SUMMARY OF THE INVENTION
[0009] In one aspect, the invention provides a stent assembly
comprising a stent body. At least one barb extends from the stent
body and is configured such that a free end thereof is biased to
extend radially outward from the stent body. A belt is releasably
positioned about the stent body and aligned with the barb to
constrain the barb to a position with the free end proximal to the
stent body.
[0010] In another aspect, the invention provides a method of
forming a stent assembly, comprising: forming a stent body having
at least one barb with a free end extending radially outward from
the stent body; and releasably securing a belt about the stent body
in alignment with the barb to constrain the barb to a position with
the free end proximate to the stent body.
[0011] Other aspects and advantages of the present invention will
be apparent from the detailed description of the invention provided
hereinafter.
BRIEF DESCRIPTION OF THE DRAWINGS
[0012] The invention is best understood from the following detailed
description when read in connection with the accompanying drawings.
It is emphasized that, according to common practice, the various
features of the drawings are not to scale.

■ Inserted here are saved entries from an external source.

import Summits.CriticalPhenomena.PercolationContinuityZ3.Theorems.PercNearOneGluingNoHeavyLowerTailQ7PsiSetObserverDom
import HarnessLib

/-!
# `NoHeavyLowerTail` (stmt-CriticalPhenomena-4575) — the observer half of the set-observer certificate from the
# set-observer marker dominance lemma (Kozma–Nitzan Question 9 at `|A| = 3`: step B5)

Support file (`--supports stmt-CriticalPhenomena-4575`), coupling seat `prim-cplus-coupling` (gen 13).  No
definitions, no named facts, no sorries.  Memo A5-COUPLING-gen13.md §3.3 (blueprint step B5; B6 = `…Q7PsiSetObserverDom.lean`).

Notation (one bond percolation `μ`, observer SET `N`, strong relays `x, y`, weak relay `z`; `v ↔ N := ∃ n ∈ N, v ↔ n`):
`D = {x↮z}`, `E1 = {x↮y} ∩ D`, `E2 = {y↮x} ∩ {y↮z}`, `Y = {x↔y}`, `W1 = {x↔N} ∩ {y↮N} ∩ {z↮N}` (mass `a`),
`W2 = {y↔N} ∩ {x↮N} ∩ {z↮N}` (mass `b`), `O = {x↔N} ∩ {z↮N}` (mass `o = a + d + e` of the memo).
* `Q7Psi.setSep_offCluster_posCorrelation_event` — BHK Thm 1.3 given `{s ↮ X}` for `F(C_s)` against the product of an
  increasing cluster event and a decreasing off-cluster statistic (the pattern of `setSep_offCluster_posCorrelation` with an
  extra cluster factor); it gives `(∫_{E1} F(C_x)) · μ(W1) ≤ μ(E1) · ∫_{W1} F(C_x)` although `𝟙_{W1}` itself is not monotone.
* `Q7Psi.hx_set_of_setMDL` — **the observer half (H_x)** `λ ∫_D F(C_x) ≤ (1−t) ∫_{W1} F(C_x) + t ∫_O F(C_x)` at the census
  split `t (a μ(E2) + b μ(E1)) = a μ(E2)` and multiplier `λ μ(D) = (1−t) a + t o`, FROM the set-observer marker dominance
  lemma at this `F`: `b · cov_D(F(C_x), Y) ≤ μ(E2) · cov_D(F(C_x), O)` (`cov_D` denominator-free) — the one new atom of the
  programme (memo §3.3; census 0 / 4,600; its `z`-free case is `Q7Psi.setObs_cov_ge`).  Identity:
  `e1 e2 · T = t e1 · (MDL) + (1−t) e2 μ(D) · (BHK) + cov_D(F, Y) · (t e1 b − (1−t) e2 a)`, last term `= 0`.
For `N = {o}` this is `Q7Psi.p1star_of_cov`.
[cite: KozmaNitzan2024, §5.1 (pp. 31–32), Question 9 (p. 36)] [cite: VandenbergHaggstromKahn2005, Thm 1.3 (p. 6), §1 pp. 7–8]
-/

namespace Summit.CriticalPhenomena.PercolationContinuityZ3.Theorems

open MeasureTheory Set Literature.Probability.LatticeModels Literature.Probability.Percolation
open scoped Classical
open KNPreFKG BHK2006 DecisionTree LonePortSum LonePortSumGeneral

noncomputable section

namespace Q7Psi

variable {V : Type*} [Fintype V]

On the contrary, the
dimensions of the various features are arbitrarily expanded or
reduced for clarity. Included in the drawings are the following
figures:
[0013] FIG. 1 is a side elevation of a compressed stent with belted
barbs in accordance with a first embodiment of the present
invention.
[0014] FIG. 2 is a side elevation of the compressed stent of FIG. 1
with the barbs released.
[0015] FIG. 3 shows a flat pattern of the stent of FIG. 1
illustrating the grinding pattern of the grooves.

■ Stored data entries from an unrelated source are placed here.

/-- **The hypergeometric ratio at the rectangle's cross-ratio is the reciprocal aspect ratio**:
for `0 < k < 1` and `η = ((1-k)/(1+k))²`,
`₂F₁(½,½;1;η)/₂F₁(½,½;1;1-η) = K(1-k²) / (2K(k²))`. [cite: BollobasRiordan2006, Ch. 7 §7.1 p. 185] -/
theorem hypergeometric_ratio_eq {k : ℝ} (hk0 : 0 < k) (hk1 : k < 1) :
    ordinaryHypergeometric (1 / 2 : ℝ) (1 / 2) 1 ((1 - k) ^ 2 / (1 + k) ^ 2) /
        ordinaryHypergeometric (1 / 2 : ℝ) (1 / 2) 1 (1 - (1 - k) ^ 2 / (1 + k) ^ 2) =
      ellipticK (1 - k ^ 2) / (2 * ellipticK (k ^ 2)) := by
  have hη := crossRatio_modulus_mem_Ioo ⟨hk0, hk1⟩
  have h1 := Literature.NumberTheory.ModularForms.ellipticK_eq_hypergeometric hη.1.le hη.2
  have h2 := Literature.NumberTheory.ModularForms.ellipticK_eq_hypergeometric
    (x := 1 - (1 - k) ^ 2 / (1 + k) ^ 2) (by linarith [hη.2]) (by linarith [hη.1])
  have hpi : Real.pi / 2 ≠ 0 := by positivity
  have e1 : ordinaryHypergeometric (1 / 2 : ℝ) (1 / 2) 1 ((1 - k) ^ 2 / (1 + k) ^ 2) =
      (Real.pi / 2)⁻¹ * ellipticK ((1 - k) ^ 2 / (1 + k) ^ 2) := by
    rw [h1, ← mul_assoc, inv_mul_cancel₀ hpi, one_mul]
  have e2 : ordinaryHypergeometric (1 / 2 : ℝ) (1 / 2) 1 (1 - (1 - k) ^ 2 / (1 + k) ^ 2) =
      (Real.pi / 2)⁻¹ * ellipticK (1 - (1 - k) ^ 2 / (1 + k) ^ 2) := by
    rw [h2, ← mul_assoc, inv_mul_cancel₀ hpi, one_mul]
  rw [e1, e2, ellipticK_landen_sq hk0 hk1, ellipticK_landen_one_sub_sq hk0 hk1]
  have hK : 0 < ellipticK (k ^ 2) := ellipticK_sq_pos hk0 hk1
  have hK' : 0 < ellipticK (1 - k ^ 2) := ellipticK_one_sub_sq_pos hk0 hk1
  have h1k : (0 : ℝ) < 1 + k := by linarith
  field_simp

/-! ### §2. The modulus `k` of a uniformizing rectangle is determined by the cross-ratio -/

/-- **Cross-ratio of a conformal rectangle from a rectangle uniformizer.** If `G` maps the
Schwarz–Christoffel rectangle `scrRect k` conformally onto `Ω` with the corners `scrCorner k i`
going to the marked points `R.pt (τ i)` (`τ = id` or `rev`), then every uniformizing datum
`(φ, x)` of `R` has `crossRatio x = ((1-k)/(1+k))²`: composing `G` with the Schwarz–Christoffel
equivalence `ℍₒ → scrRect k` gives a uniformizing datum with prevertices `(-1/k, -1, 1, 1/k)`
(possibly reversed), and the cross-ratio does not depend on the datum
(`crossRatio_eq_of_isUniformizing_holds`). [cite: AhlforsCA1979, Ch. 6 §2.2] -/
theorem crossRatio_eq_of_uniformizer (R : ConformalRectangle) {k : ℝ} (hk0 : 0 < k) (hk1 : k < 1)
    (G : ConformalEquiv (scrQuad k hk0 hk1).carrier R.carrier) {τ : Fin 4 ≃ Fin 4}
    (hτ : τ = Equiv.refl _ ∨ τ = Fin.revPerm)
    (hbv : ∀ i, G.HasBoundaryValue (scrCorner k i) (R.pt (τ i)))
    {φ : ConformalEquiv upperHalfPlaneSet R.carrier} {x : Fin 4 → ℝ} (h : R.IsUniformizing φ x) :
    crossRatio x = (1 - k) ^ 2 / (1 + k) ^ 2 := by
  obtain ⟨Φ, hΦ⟩ := exists_scrEquiv hk0 hk1
  have hΦbv : ∀ i, Tendsto Φ (𝓝[upperHalfPlaneSet] ((scrPrevertex k i : ℝ) : ℂ))
      (𝓝[(scrQuad k hk0 hk1).carrier] (scrCorner k i)) := fun i =>
    tendsto_nhdsWithin_iff.2 ⟨(tendsto_scrFun_scrPrevertex hk0 hk1 i).congr fun z => (hΦ z).symm,
      eventually_nhdsWithin_of_forall fun z hz => Φ.mapsTo hz⟩
  have hcomp : ∀ i, (Φ.trans G).HasBoundaryValue (scrPrevertex k i) (R.pt (τ i)) := fun i => by
    have := (hbv i).comp (hΦbv i)
    exact this
  -- the datum `(Φ.trans G, scrPrevertex k ∘ τ⁻¹)`
  have hdat : R.IsUniformizing (Φ.trans G) (fun i => scrPrevertex k (τ.symm i)) := by
    refine ⟨?_, fun i => ?_⟩
    · rcases hτ with rfl | rfl
      · exact Or.inl (strictMono_scrPrevertex hk0 hk1)
      · right
        rw [Fin.revPerm_symm]
        intro i j hij
        exact strictMono_scrPrevertex hk0 hk1 (by simpa using hij)
    · have := hcomp (τ.symm i)
      rwa [Equiv.apply_symm_apply] at this
  rw [ConformalRectangle.crossRatio_eq_of_isUniformizing_holds h hdat]
  rcases hτ with rfl | rfl
  · exact crossRatio_scrPrevertex hk0 hk1
  · rw [Fin.revPerm_symm]
    have : (fun i => scrPrevertex k (Fin.revPerm i)) = scrPrevertex k ∘ Fin.rev := rfl
    rw [this, crossRatio_rev]
    exact crossRatio_scrPrevertex hk0 hk1

/-- **The uniformizing rectangle of a conformal rectangle, with its modulus.** As
`SquareTiling.exists_uniformizer`, together with the identification of the modulus: the
cross-ratio of every uniformizing datum of `R` is `((1-k)/(1+k))²`.
[cite: AhlforsCA1979, Ch. 6 §1.1 Thm. 1] -/
theorem exists_uniformizer_crossRatio (R : ConformalRectangle) :
    ∃ (k : ℝ) (hk0 : 0 < k) (hk1 : k < 1) (G : ConformalEquiv (scrQuad k hk0 hk1).carrier R.carrier)
      (Ψ : ℂ → ℂ) (τ : Fin 4 ≃ Fin 4), (τ = Equiv.refl _ ∨ τ = Fin.revPerm) ∧
      ContinuousOn Ψ (closure (scrRect k)) ∧ EqOn Ψ G (scrRect k) ∧
      BijOn Ψ (closure (scrRect k)) (closure R.carrier) ∧ MapsTo Ψ (frontier (scrRect k)) (frontier R.carrier) ∧
      (∀ i, Ψ (scrCorner k i) = R.pt (τ i)) ∧
      ∀ (φ : ConformalEquiv upperHalfPlaneSet R.carrier) (x : Fin 4 → ℝ), R.IsUniformizing φ x →
        crossRatio x = (1 - k) ^ 2 / (1 + k) ^ 2 := by
  obtain ⟨k, hk0, hk1, G, Ψ, τ, hτ, hΨc, hΨeq, hΨbij, hΨfr, hcorner⟩ := exists_uniformizer R
  refine ⟨k, hk0, hk1, G, Ψ, τ, hτ, hΨc, hΨeq, hΨbij, hΨfr, hcorner, fun φ x h => ?_⟩
  refine crossRatio_eq_of_uniformizer R hk0 hk1 G hτ (fun i => ?_) h
  -- boundary values of `G` at the corners from the continuous extension `Ψ`
  have hcar : (scrQuad k hk0 hk1).carrier = scrRect k := scrQuad_carrier hk0 hk1
  have hmem : scrCorner k i ∈ closure (scrRect k) := by
    rw [← hcar]; exact scrCorner_mem_closure hk0 hk1 i
  have h1 : Tendsto Ψ (𝓝[(scrQuad k hk0 hk1).carrier] (scrCorner k i)) (𝓝 (R.pt (τ i))) := by
    rw [← hcorner i, hcar]
    exact (hΨc _ hmem).mono_left (nhdsWithin_mono _ subset_closure)
  refine h1.congr' (eventually_nhdsWithin_of_forall fun z hz => hΨeq ?_)
  rwa [hcar] at hz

[0016] FIG. 4 is a side elevation of a compressed stent with belted
barbs in accordance with an alternative embodiment of the present
invention.
[0017] FIG. 5 is a side elevation of the compressed stent of FIG. 4
with the barbs released.
[0018] FIG. 6 shows a flat pattern of the stent of FIG. 4
illustrating the grinding pattern of the grooves.
[0019] FIG. 7 is a cross-sectional view of a grinding rod of a
first method for grinding the stent of FIG. 4.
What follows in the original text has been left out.